Moving birds can, in theory, be heard almost anywhere. Meanwhile, although it has a fabulous, pleasing, slightly glassy song-phrase, the Lapland bunting is an extraordinarily shy, or lazy singer, the very antithesis of a yellowhammer.

It may sing on its breeding grounds for as little as two weeks, and even then with little enthusiasm.

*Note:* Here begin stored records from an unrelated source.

import Summits.NavierStokesRegularity.NavierStokesRegularity.Theorems.ScenarioCensusRowF1ax
import Literature.Analysis.FluidPDE.BarkerPrange2020VorticityAlignmentTypeIHolds
import HarnessLib

/-!
# Census row F1, family «SLACK / COLUMNAR TOP» (F1sd ⊆ F1co; F1sv ⊆ F1vs ⊆ F1va) — LINE «columnar-top» port, part 1/4: the slack hypotheses,
# the rows, the floor `GenuinelyThreeDTop`, the residual `ColumnarCollapse` (≡ Row_F1), the split of `Row_F1`

Re-homed for the scenario census (typer seat ns-census-typer-1 g7; the cells F1sd ⊆ F1co and F1sv ⊆ F1vs ⊆ F1va are MEMBERS OF RECORD «DECIDED IN
KERNEL IN FILES» of row F1 since census v1.68 (critic idea-crit-3 PASS 19:19:37Z; ref ns-census-ref g8 PRE-CHECK ✓ §13.14 [2/6]; lit §21.20); this port makes
them TREE-decided): VERBATIM PORT of ns-idea-3 LINE 15 «columnar-top», `pub/ideators/ns-idea-3/lines/columnar-top/line-columnar-top.lean` sha16
c9a7d5b1dc6ba717 (818 l., lean check rc 0, 0 sorry), split for the 400-line rule into `ScenarioCensusRowF1Columnar` (§1) → `…ColumnarZoom` (§2) →
`…ColumnarTransfer` (§3) → `…ColumnarTop` (§4 + census KEYS).  Lean text VERBATIM in namespace `…Theorems.ScenarioCensus.ColumnarTop` (the line's
`…Cruxes.ScenarioCensusRowF1.ColumnarTopLine` re-homed); port edits: `@[conjecture]` on the residual `ColumnarCollapse` (≡ `ScenarioCensus.Row_F1`, OPEN),
three one-line docstrings added.

No census VALUE is moved here (row F1 stays OPEN-WITH-LINE; the members become TREE-decided by name); NS regularity is NOT proved; `Row_F1` is
untouched (zero movement, `columnarCollapse_iff_rowF1`); no summit statement is proved by this file.
-/

-- the summit and its single problem share the name `NavierStokesRegularity` (D-0017 nested layout)
set_option linter.dupNamespace false

noncomputable section

open MeasureTheory Set Function Filter TopologicalSpace Metric
open scoped Topology NNReal ENNReal InnerProductSpace RealInnerProductSpace

namespace Summit.NavierStokesRegularity.NavierStokesRegularity.Theorems.ScenarioCensus.ColumnarTop

open Literature.Analysis Literature.Analysis.FluidPDE
open Summit.NavierStokesRegularity.NavierStokesRegularity.Theorems

/-- `ℝ³`. -/
abbrev E3 := EuclideanSpace ℝ (Fin 3)

/-! ## §1 Slack hypotheses on the top, the rows, the floor, the residual, the split of `Row_F1` -/

/-- **Subcritical (moving) speed level**: `Λ(t) √(T − t) → 0` as `t ↑ T` (constant levels included; the
Type-I scale `(T − t)^{-1/2}` excluded). -/
def IsSubcriticalLevel (T : ℝ) (Λ : ℝ → ℝ) : Prop :=
  Tendsto (fun t => Λ t * Real.sqrt (T - t)) (𝓝[<] T) (𝓝 0)

/-- **Slack direction `e` on the top at level `Λ`**: for every `ε > 0`, eventually as `t ↑ T`,
`(T − t) ‖∂_e u(t, x)‖ ≤ ε` at every point where the speed exceeds `Λ t`. -/
def HasSlackDirectionAt (T : ℝ) (Λ : ℝ → ℝ) (e : E3) (u : ℝ → E3 → E3) : Prop :=
  ∀ ε : ℝ, 0 < ε → ∀ᶠ t in 𝓝[<] T, ∀ x : E3, Λ t < ‖u t x‖ → (T - t) * ‖fderiv ℝ (u t) x e‖ ≤ ε

/-- **Vorticity axis `e` on the top at level `Λ`**: for every `ε > 0`, eventually as `t ↑ T`, the component
of the vorticity orthogonal to `e` is `≤ ε / (T − t)` at every `Λ t`-fast point. -/
def HasVorticityAxisAt (T : ℝ) (Λ : ℝ → ℝ) (e : E3) (u : ℝ → E3 → E3) : Prop :=
  ∀ ε : ℝ, 0 < ε → ∀ᶠ t in 𝓝[<] T, ∀ x : E3, Λ t < ‖u t x‖ →
    (T - t) * ‖curl (u t) x - ⟪curl (u t) x, e⟫_ℝ • e‖ ≤ ε

/-- **Slack vorticity on the top at level `Λ`**: for every `ε > 0`, eventually as `t ↑ T`,
`(T − t) ‖ω(t, x)‖ ≤ ε` at every `Λ t`-fast point. -/
def HasSlackVorticityAt (T : ℝ) (Λ : ℝ → ℝ) (u : ℝ → E3 → E3) : Prop :=
  ∀ ε : ℝ, 0 < ε → ∀ᶠ t in 𝓝[<] T, ∀ x : E3, Λ t < ‖u t x‖ → (T - t) * ‖curl (u t) x‖ ≤ ε

/-- **Columnar top**: some subcritical level and some unit direction with slack. -/
def HasColumnarTop (T : ℝ) (u : ℝ → E3 → E3) : Prop :=
  ∃ Λ : ℝ → ℝ, IsSubcriticalLevel T Λ ∧ ∃ e : E3, ‖e‖ = 1 ∧ HasSlackDirectionAt T Λ e u

/-- **Vorticity axis on the top**: some subcritical level and some unit axis. -/
def HasVorticityAxisTop (T : ℝ) (u : ℝ → E3 → E3) : Prop :=
  ∃ Λ : ℝ → ℝ, IsSubcriticalLevel T Λ ∧ ∃ e : E3, ‖e‖ = 1 ∧ HasVorticityAxisAt T Λ e u

/-- **Slack vorticity on the top**: some subcritical level. -/
def HasSlackVorticityTop (T : ℝ) (u : ℝ → E3 → E3) : Prop :=
  ∃ Λ : ℝ → ℝ, IsSubcriticalLevel T Λ ∧ HasSlackVorticityAt T Λ u

/-- **Global slack direction** (level-free): `(T − t) sup_x ‖∂_e u(t, x)‖ → 0` for one unit `e`. -/
def HasSlackDirection (T : ℝ) (u : ℝ → E3 → E3) : Prop :=
  ∃ e : E3, ‖e‖ = 1 ∧ ∀ ε : ℝ, 0 < ε → ∀ᶠ t in 𝓝[<] T, ∀ x : E3, (T - t) * ‖fderiv ℝ (u t) x e‖ ≤ ε

/-- **Global sub-Type-I vorticity** (level-free): `(T − t) ‖ω(t)‖_∞ → 0`. -/
def HasSlackVorticity (T : ℝ) (u : ℝ → E3 → E3) : Prop :=
  ∀ ε : ℝ, 0 < ε → ∀ᶠ t in 𝓝[<] T, ∀ x : E3, (T - t) * ‖curl (u t) x‖ ≤ ε

/-- Constant levels are subcritical. -/
theorem isSubcriticalLevel_const (T Λ : ℝ) : IsSubcriticalLevel T (fun _ => Λ) := by
  have h : Tendsto (fun t : ℝ => Λ * Real.sqrt (T - t)) (𝓝 T) (𝓝 (Λ * Real.sqrt (T - T))) :=
    ((continuous_const.sub continuous_id).sqrt.tendsto T).const_mul Λ
  rw [sub_self, Real.sqrt_zero, mul_zero] at h
  exact h.mono_left nhdsWithin_le_nhds

/-- The component orthogonal to a unit vector is not longer than the vector. -/
theorem norm_sub_inner_smul_le (v : E3) {e : E3} (he : ‖e‖ = 1) : ‖v - ⟪v, e⟫_ℝ • e‖ ≤ ‖v‖ := by
  have h1 : ‖v - ⟪v, e⟫_ℝ • e‖ ^ 2 = ‖v‖ ^ 2 - ⟪v, e⟫_ℝ ^ 2 := by
    rw [norm_sub_sq_real, real_inner_smul_right, norm_smul, he, mul_one, Real.norm_eq_abs, sq_abs]
    ring
  have h2 : ‖v - ⟪v, e⟫_ℝ • e‖ ^ 2 ≤ ‖v‖ ^ 2 := by
    rw [h1]
    nlinarith [sq_nonneg ⟪v, e⟫_ℝ]
  exact le_of_pow_le_pow_left₀ two_ne_zero (norm_nonneg _) h2

/-- Slack vorticity gives every unit vector as a vorticity axis. -/
theorem HasSlackVorticityAt.hasVorticityAxisAt {T : ℝ} {Λ : ℝ → ℝ} {u : ℝ → E3 → E3}
    (h : HasSlackVorticityAt T Λ u) {e : E3} (he : ‖e‖ = 1) : HasVorticityAxisAt T Λ e u := by
  intro ε hε
  filter_upwards [h ε hε] with t ht x hx
  have hTt : 0 ≤ T - t ∨ T - t < 0 := le_or_gt 0 (T - t)
  rcases hTt with hTt | hTt
  · exact (mul_le_mul_of_nonneg_left (norm_sub_inner_smul_le _ he) hTt).trans (ht x hx)
  · exact (mul_nonpos_of_nonpos_of_nonneg hTt.le (norm_nonneg _)).trans hε.le

/-- Slack vorticity on the top gives a vorticity axis on the top (axis `e₀`). -/
theorem HasSlackVorticityTop.hasVorticityAxisTop {T : ℝ} {u : ℝ → E3 → E3}
    (h : HasSlackVorticityTop T u) : HasVorticityAxisTop T u := by
  obtain ⟨Λ, hΛ, hs⟩ := h
  have he : ‖(EuclideanSpace.single (0 : Fin 3) (1 : ℝ) : E3)‖ = 1 := by simp
  exact ⟨Λ, hΛ, _, he, hs.hasVorticityAxisAt he⟩

/-- A global slack direction is a columnar top (at the constant level `0`). -/
theorem HasSlackDirection.hasColumnarTop {T : ℝ} {u : ℝ → E3 → E3} (h : HasSlackDirection T u) :
    HasColumnarTop T u := by
  obtain ⟨e, he, hs⟩ := h
  refine ⟨fun _ => 0, isSubcriticalLevel_const T 0, e, he, fun ε hε => ?_⟩
  filter_upwards [hs ε hε] with t ht x _ using ht x

/-- Global sub-Type-I vorticity is slack vorticity on the top (at the constant level `0`). -/
theorem HasSlackVorticity.hasSlackVorticityTop {T : ℝ} {u : ℝ → E3 → E3} (h : HasSlackVorticity T u) :
    HasSlackVorticityTop T u := by
  refine ⟨fun _ => 0, isSubcriticalLevel_const T 0, fun ε hε => ?_⟩
  filter_upwards [h ε hε] with t ht x _ using ht x

/-- **Criterion row F1co** (Type I · no symmetry · Clay class · COLUMNAR TOP ⇒ extension past `T`):
the frame of `ScenarioCensus.Row_F1` verbatim plus `HasColumnarTop T u`.  PROVED (`rowF1co_holds`). -/
def Row_F1co : Prop :=
  ∀ (ν T : ℝ), 0 < ν → 0 < T →
    ∀ (u : ℝ → E3 → E3) (p : ℝ → E3 → ℝ),
    IsClassicalNSSolutionOn (Ico 0 T) ν 0 u p → IsLerayHopfOn T ν 0 (u 0) u →
    HasRapidSpatialDecay (u 0) → IsTypeIBlowup u T → HasColumnarTop T u →
    HasSmoothExtensionPast ν 0 u T

/-- **Criterion row F1sd** (… · GLOBAL SLACK DIRECTION `(T−t)‖∂_e u(t)‖_∞ → 0` ⇒ extension).  PROVED. -/
def Row_F1sd : Prop :=
  ∀ (ν T : ℝ), 0 < ν → 0 < T →
    ∀ (u : ℝ → E3 → E3) (p : ℝ → E3 → ℝ),
    IsClassicalNSSolutionOn (Ico 0 T) ν 0 u p → IsLerayHopfOn T ν 0 (u 0) u →
    HasRapidSpatialDecay (u 0) → IsTypeIBlowup u T → HasSlackDirection T u →
    HasSmoothExtensionPast ν 0 u T

/-- **Criterion row F1va** (… · VORTICITY AXIS ON THE TOP ⇒ extension).  PROVED (`rowF1va_holds`). -/
def Row_F1va : Prop :=
  ∀ (ν T : ℝ), 0 < ν → 0 < T →
    ∀ (u : ℝ → E3 → E3) (p : ℝ → E3 → ℝ),
    IsClassicalNSSolutionOn (Ico 0 T) ν 0 u p → IsLerayHopfOn T ν 0 (u 0) u →
    HasRapidSpatialDecay (u 0) → IsTypeIBlowup u T → HasVorticityAxisTop T u →
    HasSmoothExtensionPast ν 0 u T

/-- **Criterion row F1vs** (… · SLACK VORTICITY ON THE TOP ⇒ extension).  PROVED. -/
def Row_F1vs : Prop :=
  ∀ (ν T : ℝ), 0 < ν → 0 < T →
    ∀ (u : ℝ → E3 → E3) (p : ℝ → E3 → ℝ),
    IsClassicalNSSolutionOn (Ico 0 T) ν 0 u p → IsLerayHopfOn T ν 0 (u 0) u →
    HasRapidSpatialDecay (u 0) → IsTypeIBlowup u T → HasSlackVorticityTop T u →
    HasSmoothExtensionPast ν 0 u T

/-- **Criterion row F1sv** (… · GLOBAL SUB-TYPE-I VORTICITY `(T−t)‖ω(t)‖_∞ → 0` ⇒ extension).  PROVED. -/
def Row_F1sv : Prop :=
  ∀ (ν T : ℝ), 0 < ν → 0 < T →
    ∀ (u : ℝ → E3 → E3) (p : ℝ → E3 → ℝ),
    IsClassicalNSSolutionOn (Ico 0 T) ν 0 u p → IsLerayHopfOn T ν 0 (u 0) u →
    HasRapidSpatialDecay (u 0) → IsTypeIBlowup u T → HasSlackVorticity T u →
    HasSmoothExtensionPast ν 0 u T

/-- **GENUINELY 3D TOP** (structural floor, maximal frame): a maximal classical Leray–Hopf solution from a
rapidly decaying datum blowing up at the Type-I rate has neither a columnar top nor a vorticity axis on its
top.  PROVED (`genuinelyThreeDTop_holds`). -/
def GenuinelyThreeDTop : Prop :=
  ∀ (ν T : ℝ), 0 < ν → 0 < T →
    ∀ (u : ℝ → E3 → E3) (p : ℝ → E3 → ℝ),
    IsMaximalSmoothSolution ν 0 u p T → IsLerayHopfOn T ν 0 (u 0) u →
    HasRapidSpatialDecay (u 0) → IsTypeIBlowup u T → ¬ HasColumnarTop T u ∧ ¬ HasVorticityAxisTop T u

/-- **Residual** (maximal frame): every Type-I Clay blow-up has a global slack direction.  DECLARED ≡ row F1
(`columnarCollapse_iff_rowF1`); no movement on `Row_F1` is claimed. -/
@[conjecture] def ColumnarCollapse : Prop :=
  ∀ (ν T : ℝ), 0 < ν → 0 < T →
    ∀ (u : ℝ → E3 → E3) (p : ℝ → E3 → ℝ),
    IsMaximalSmoothSolution ν 0 u p T → IsLerayHopfOn T ν 0 (u 0) u →
    HasRapidSpatialDecay (u 0) → IsTypeIBlowup u T → HasSlackDirection T u

/-- F1co contains F1sd. -/
theorem rowF1sd_of_rowF1co (h : Row_F1co) : Row_F1sd :=
  fun ν T hν hT u p hsol hLH hdec hTI hs => h ν T hν hT u p hsol hLH hdec hTI hs.hasColumnarTop

/-- F1va contains F1vs. -/
theorem rowF1vs_of_rowF1va (h : Row_F1va) : Row_F1vs :=
  fun ν T hν hT u p hsol hLH hdec hTI hs => h ν T hν hT u p hsol hLH hdec hTI hs.hasVorticityAxisTop

/-- F1vs contains F1sv. -/
theorem rowF1sv_of_rowF1vs (h : Row_F1vs) : Row_F1sv :=
  fun ν T hν hT u p hsol hLH hdec hTI hs => h ν T hν hT u p hsol hLH hdec hTI hs.hasSlackVorticityTop

/-- **The split**: criterion + residual ⇒ row F1 (by cases on extendability). -/
theorem rowF1_of (hD : Row_F1sd) (hR : ColumnarCollapse) : ScenarioCensus.Row_F1 := by
  unfold ScenarioCensus.Row_F1
  intro ν T hν hT u p hsol hLH hdec hTI
  by_contra hext
  exact hext (hD ν T hν hT u p hsol hLH hdec hTI (hR ν T hν hT u p ⟨hsol, hext⟩ hLH hdec hTI))

/-- The residual is a consequence of the row (vacuously: under `Row_F1` no maximal solution is Type I). -/
theorem columnarCollapse_of_rowF1 (h : ScenarioCensus.Row_F1) : ColumnarCollapse :=
  fun ν T hν hT u p hmax hLH hdec hTI => (hmax.2 (h ν T hν hT u p hmax.1 hLH hdec hTI)).elim

end Summit.NavierStokesRegularity.NavierStokesRegularity.Theorems.ScenarioCensus.ColumnarTop

end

Sometimes it takes to the air to sing.

Lapland bunting sitting on a rock
The Lapland bunting forages on the ground for seeds/Credit: Getty

Lapland bunting habitat and distribution

Breeding not quite so far north as the snow bunting, the Lapland bunting lives in greener, more vegetated, less rocky areas, namely coastal dunes, stubble, saltmarsh and grassland.

In common with snow buntings, they are very much tundra birds in the winter, breeding a long way to the north across the whole of Eurasia and, especially, North America.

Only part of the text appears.